- Task goal
Only the lines from the one containing "rw [(Tk n).smul _ hPtop] at h1" through the one containing "ENNReal.ofReal (1 +" should be printed, exactly as they appear below, with both ends included.

- Available data
/-- If EVERY leaf is sandwiched at every configuration, the ledger is `Matched` everywhere (the vanishing device of
`T4NestedLevels.Ledger.Matched` at product nodes is simply not used). [folklore] -/
theorem matched_of_leaves {fA fB : ι → W → ℝ≥0∞} {l u : ι → ℝ}
    (h : ∀ i w, Sandwiched (l i) (u i) (fA i w) (fB i w)) :
    ∀ (t : Ledger ι O) (w : W), Ledger.Matched T fA fB l u t w
  | .leaf i, w => h i w
  | .mul s t, w => Or.inl ⟨matched_of_leaves h s w, matched_of_leaves h t w⟩
  | .add s t, w => ⟨matched_of_leaves h s w, matched_of_leaves h t w⟩
  | .app _ t, _ => fun w' => matched_of_leaves h t w'

/-- With all leaf lower log-bounds `0` the computed root lower bound is `0`. [folklore] -/
theorem lower_const_zero : ∀ t : Ledger ι O, Ledger.lower (fun _ : ι => (0 : ℝ)) t = 0
  | .leaf _ => rfl
  | .mul s t => by simp only [Ledger.lower, lower_const_zero s, lower_const_zero t, add_zero]
  | .add s t => by simp only [Ledger.lower, lower_const_zero s, lower_const_zero t, min_self]
  | .app _ t => lower_const_zero t

/-- **ONE-RUN FLATTENING ON A NESTED LEDGER.**  One run, two leaf assignments of the SAME ledger: `g` (every
shell-bearing block cut at its core radius) and `f` (full).  If leaf by leaf `g_i ≤ f_i ≤ e^{κ_i}·g_i` pointwise with
`0 ≤ κ_i` (`κ_i = 0` at leaves carrying no shell), then at the ROOT `core ≤ full ≤ e^{Σ_leaves κ_i}·core` at every
configuration — the shells of ALL levels flatten to ONE relative bound whose log-mass is the leaf sum, with no factor for
the nesting depth (`T4NestedLevels.Ledger.sandwiched_eval` + `upper_le_leafSum`, read inside one run). [folklore] -/
theorem eval_flatten {g f : ι → W → ℝ≥0∞} {κ : ι → ℝ} (hκ : ∀ i, 0 ≤ κ i)
    (h : ∀ i w, Sandwiched 0 (κ i) (g i w) (f i w)) (t : Ledger ι O) (w : W) :
    Sandwiched 0 (t.leafSum κ) (Ledger.eval T g t w) (Ledger.eval T f t w) := by
  have h1 := Ledger.sandwiched_eval T g f (fun _ => (0 : ℝ)) κ t w (matched_of_leaves T h t w)
  rw [lower_const_zero] at h1
  exact h1.mono le_rfl (Ledger.upper_le_leafSum κ hκ t).1

/-- Sum-free ledgers (one sub-history chain): the flattened log-mass is EXACTLY the leaf sum, no sign condition.
[folklore] -/
theorem eval_flatten_sumFree {g f : ι → W → ℝ≥0∞} {κ : ι → ℝ} {t : Ledger ι O} (hfree : t.SumFree)
    (h : ∀ i w, Sandwiched 0 (κ i) (g i w) (f i w)) (w : W) :
    Sandwiched 0 (t.leafSum κ) (Ledger.eval T g t w) (Ledger.eval T f t w) := by
  have h1 := Ledger.sandwiched_eval T g f (fun _ => (0 : ℝ)) κ t w (matched_of_leaves T h t w)
  rwa [lower_const_zero, Ledger.upper_eq_leafSum κ t hfree] at h1

end LedgerFlatten

/-! ## §2 The chain of one-step operations with a threshold shell at every pending level -/

section Chain

variable {W : Type*}

/-- THE CHAIN ((2.20)-shaped; a typed shape, NOT Bałaban's operation): level `k` applies the one-step positive operation
`Tk k` to the product of an inserted nonnegative factor `χ k` (the level's characteristic function — core OR full), a
remaining nonnegative factor `E k` (everything else the level inserts, the SAME in the core and the full reading of one
run) and the value of the older levels; `b` = the innermost block.  `chainVal Tk χ E b n` = the value after `n` levels, a
function of the outer configuration. [cite: Balaban1988Convergent, (2.20) p.258 (shape of the ordered product only)] -/
def chainVal (Tk : ℕ → PosOp W) (χ E : ℕ → W → ℝ≥0∞) (b : W → ℝ≥0∞) : ℕ → W → ℝ≥0∞
  | 0 => b
  | k + 1 => (Tk k).op fun w => χ k w * E k w * chainVal Tk χ E b k w

/-- No level applied: the innermost block. [folklore] -/
@[simp] theorem chainVal_zero (Tk : ℕ → PosOp W) (χ E : ℕ → W → ℝ≥0∞) (b : W → ℝ≥0∞) :
    chainVal Tk χ E b 0 = b := rfl

/-- One more level. [folklore] -/
theorem chainVal_succ (Tk : ℕ → PosOp W) (χ E : ℕ → W → ℝ≥0∞) (b : W → ℝ≥0∞) (k : ℕ) :
    chainVal Tk χ E b (k + 1) = (Tk k).op (fun w => χ k w * E k w * chainVal Tk χ E b k w) := rfl

/-- **CHAIN FLATTENING (the inner shell-mass hypothesis in NON-CIRCULAR form).**  One run; core indicators `χc k ≤ χf k`
full indicators (pointwise — true for nested thresholds, the shell being the difference); THE PRIMITIVE (obligation O-c6
of `t4/T4-EST-U5Ec.md`, NOT PRINTED): at each level `k < n`, the level-`k` operation applied to the FULL indicator times
the level's factor times the CORE value of all older levels is at most `e^{κ_k}` times the level-`(k+1)` CORE value —
i.e. the level-`k` shell has relative mass `≤ e^{κ_k} − 1` measured with every older level at its core.  CONCLUSION: after
`n` levels `core_n ≤ full_n ≤ e^{Σ_{k<n} κ_k}·core_n` at every outer configuration — the shells of all levels flatten,
log-masses adding ONCE per level. [folklore] -/
theorem chain_flatten (Tk : ℕ → PosOp W) {χc χf E : ℕ → W → ℝ≥0∞} {b : W → ℝ≥0∞} {κ : ℕ → ℝ} :
    ∀ n : ℕ, (∀ k < n, ∀ w, χc k w ≤ χf k w) →
      (∀ k < n, ∀ w, (Tk k).op (fun w => χf k w * E k w * chainVal Tk χc E b k w) w ≤
          ENNReal.ofReal (Real.exp (κ k)) * chainVal Tk χc E b (k + 1) w) →
      ∀ w, Sandwiched 0 (∑ k ∈ range n, κ k) (chainVal Tk χc E b n w) (chainVal Tk χf E b n w)
  | 0, _, _, w => by simpa using Sandwiched.rfl_of le_rfl le_rfl (b w)
  | n + 1, hχ, hκ, w => by
      have IH := chain_flatten Tk n (fun k hk => hχ k (Nat.lt_succ_of_lt hk))
        (fun k hk => hκ k (Nat.lt_succ_of_lt hk))
      have hPtop : ENNReal.ofReal (Real.exp (∑ k ∈ range n, κ k)) ≠ ∞ := ENNReal.ofReal_ne_top
      refine flat_of ?_ ?_
      · rw [chainVal_succ, chainVal_succ]
        exact (Tk n).mono
          (fun w' => mul_le_mul' (mul_le_mul' (hχ n n.lt_succ_self w') le_rfl) (le_of_flat (IH w'))) w
      · have h1 : (Tk n).op (fun w => χf n w * E n w * chainVal Tk χf E b n w) w ≤
            (Tk n).op (fun w => ENNReal.ofReal (Real.exp (∑ k ∈ range n, κ k)) *
              (χf n w * E n w * chainVal Tk χc E b n w)) w :=
          (Tk n).mono (fun w' => by
            calc χf n w' * E n w' * chainVal Tk χf E b n w'
                ≤ χf n w' * E n w' * (ENNReal.ofReal (Real.exp (∑ k ∈ range n, κ k)) *
                    chainVal Tk χc E b n w') := mul_le_mul' le_rfl (IH w').2
              _ = ENNReal.ofReal (Real.exp (∑ k ∈ range n, κ k)) *
                    (χf n w' * E n w' * chainVal Tk χc E b n w') := by ring) w
        rw [(Tk n).smul _ hPtop] at h1
        calc chainVal Tk χf E b (n + 1) w
            = (Tk n).op (fun w => χf n w * E n w * chainVal Tk χf E b n w) w := rfl
          _ ≤ ENNReal.ofReal (Real.exp (∑ k ∈ range n, κ k)) *
                (Tk n).op (fun w => χf n w * E n w * chainVal Tk χc E b n w) w := h1
          _ ≤ ENNReal.ofReal (Real.exp (∑ k ∈ range n, κ k)) *
                (ENNReal.ofReal (Real.exp (κ n)) * chainVal Tk χc E b (n + 1) w) :=
              mul_le_mul' le_rfl (hκ n n.lt_succ_self w)
          _ = ENNReal.ofReal (Real.exp (∑ k ∈ range (n + 1), κ k)) * chainVal Tk χc E b (n + 1) w := by
              rw [← mul_assoc, ← ENNReal.ofReal_mul (Real.exp_nonneg _), ← Real.exp_add, sum_range_succ]

/-- RELATIVE-MASS FORM of the primitive: a shell mass `≤ ω_k ×` core (`0 ≤ ω_k`) at level `k` is the log-mass
`κ_k = log(1 + ω_k)`, and the flattened log-mass is at most `Σ_{k<n} ω_k`. [folklore] -/
theorem chain_flatten_relMass (Tk : ℕ → PosOp W) {χc χf E : ℕ → W → ℝ≥0∞} {b : W → ℝ≥0∞} {ω : ℕ → ℝ} {n : ℕ}
    (hχ : ∀ k < n, ∀ w, χc k w ≤ χf k w) (hω : ∀ k < n, 0 ≤ ω k)
    (hmass : ∀ k < n, ∀ w, (Tk k).op (fun w => χf k w * E k w * chainVal Tk χc E b k w) w ≤
      ENNReal.ofReal (1 + ω k) * chainVal Tk χc E b (k + 1) w) (w : W) :
    Sandwiched 0 (∑ k ∈ range n, ω k) (chainVal Tk χc E b n w) (chainVal Tk χf E b n w) := by
  have h := chain_flatten Tk (κ := fun k => Real.log (1 + ω k)) n hχ (fun k hk w' => by
    have h1 : 0 < 1 + ω k := by linarith [hω k hk]
    show _ ≤ ENNReal.ofReal (Real.exp (Real.log (1 + ω k))) * _
    rw [Real.exp_log h1]
    exact hmass k hk w') w
  refine h.mono le_rfl (sum_le_sum fun k hk => ?_)
  have hk' := hω k (mem_range.mp hk)
  have h1 : 0 < 1 + ω k := by linarith
  have h2 := Real.log_le_sub_one_of_pos h1
  show Real.log (1 + ω k) ≤ ω k
  linarith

- Exercise response
        rw [(Tk n).smul _ hPtop] at h1
        calc chainVal Tk χf E b (n + 1) w
            = (Tk n).op (fun w => χf n w * E n w * chainVal Tk χf E b n w) w := rfl
          _ ≤ ENNReal.ofReal (Real.exp (∑ k ∈ range n, κ k)) *
                (Tk n).op (fun w => χf n w * E n w * chainVal Tk χc E b n w) w := h1
          _ ≤ ENNReal.ofReal (Real.exp (∑ k ∈ range n, κ k)) *
                (ENNReal.ofReal (Real.exp (κ n)) * chainVal Tk χc E b (n + 1) w) :=
              mul_le_mul' le_rfl (hκ n n.lt_succ_self w)
          _ = ENNReal.ofReal (Real.exp (∑ k ∈ range (n + 1), κ k)) * chainVal Tk χc E b (n + 1) w := by
              rw [← mul_assoc, ← ENNReal.ofReal_mul (Real.exp_nonneg _), ← Real.exp_add, sum_range_succ]

/-- RELATIVE-MASS FORM of the primitive: a shell mass `≤ ω_k ×` core (`0 ≤ ω_k`) at level `k` is the log-mass
`κ_k = log(1 + ω_k)`, and the flattened log-mass is at most `Σ_{k<n} ω_k`. [folklore] -/
theorem chain_flatten_relMass (Tk : ℕ → PosOp W) {χc χf E : ℕ → W → ℝ≥0∞} {b : W → ℝ≥0∞} {ω : ℕ → ℝ} {n : ℕ}
    (hχ : ∀ k < n, ∀ w, χc k w ≤ χf k w) (hω : ∀ k < n, 0 ≤ ω k)
    (hmass : ∀ k < n, ∀ w, (Tk k).op (fun w => χf k w * E k w * chainVal Tk χc E b k w) w ≤
      ENNReal.ofReal (1 + ω k) * chainVal Tk χc E b (k + 1) w) (w : W) :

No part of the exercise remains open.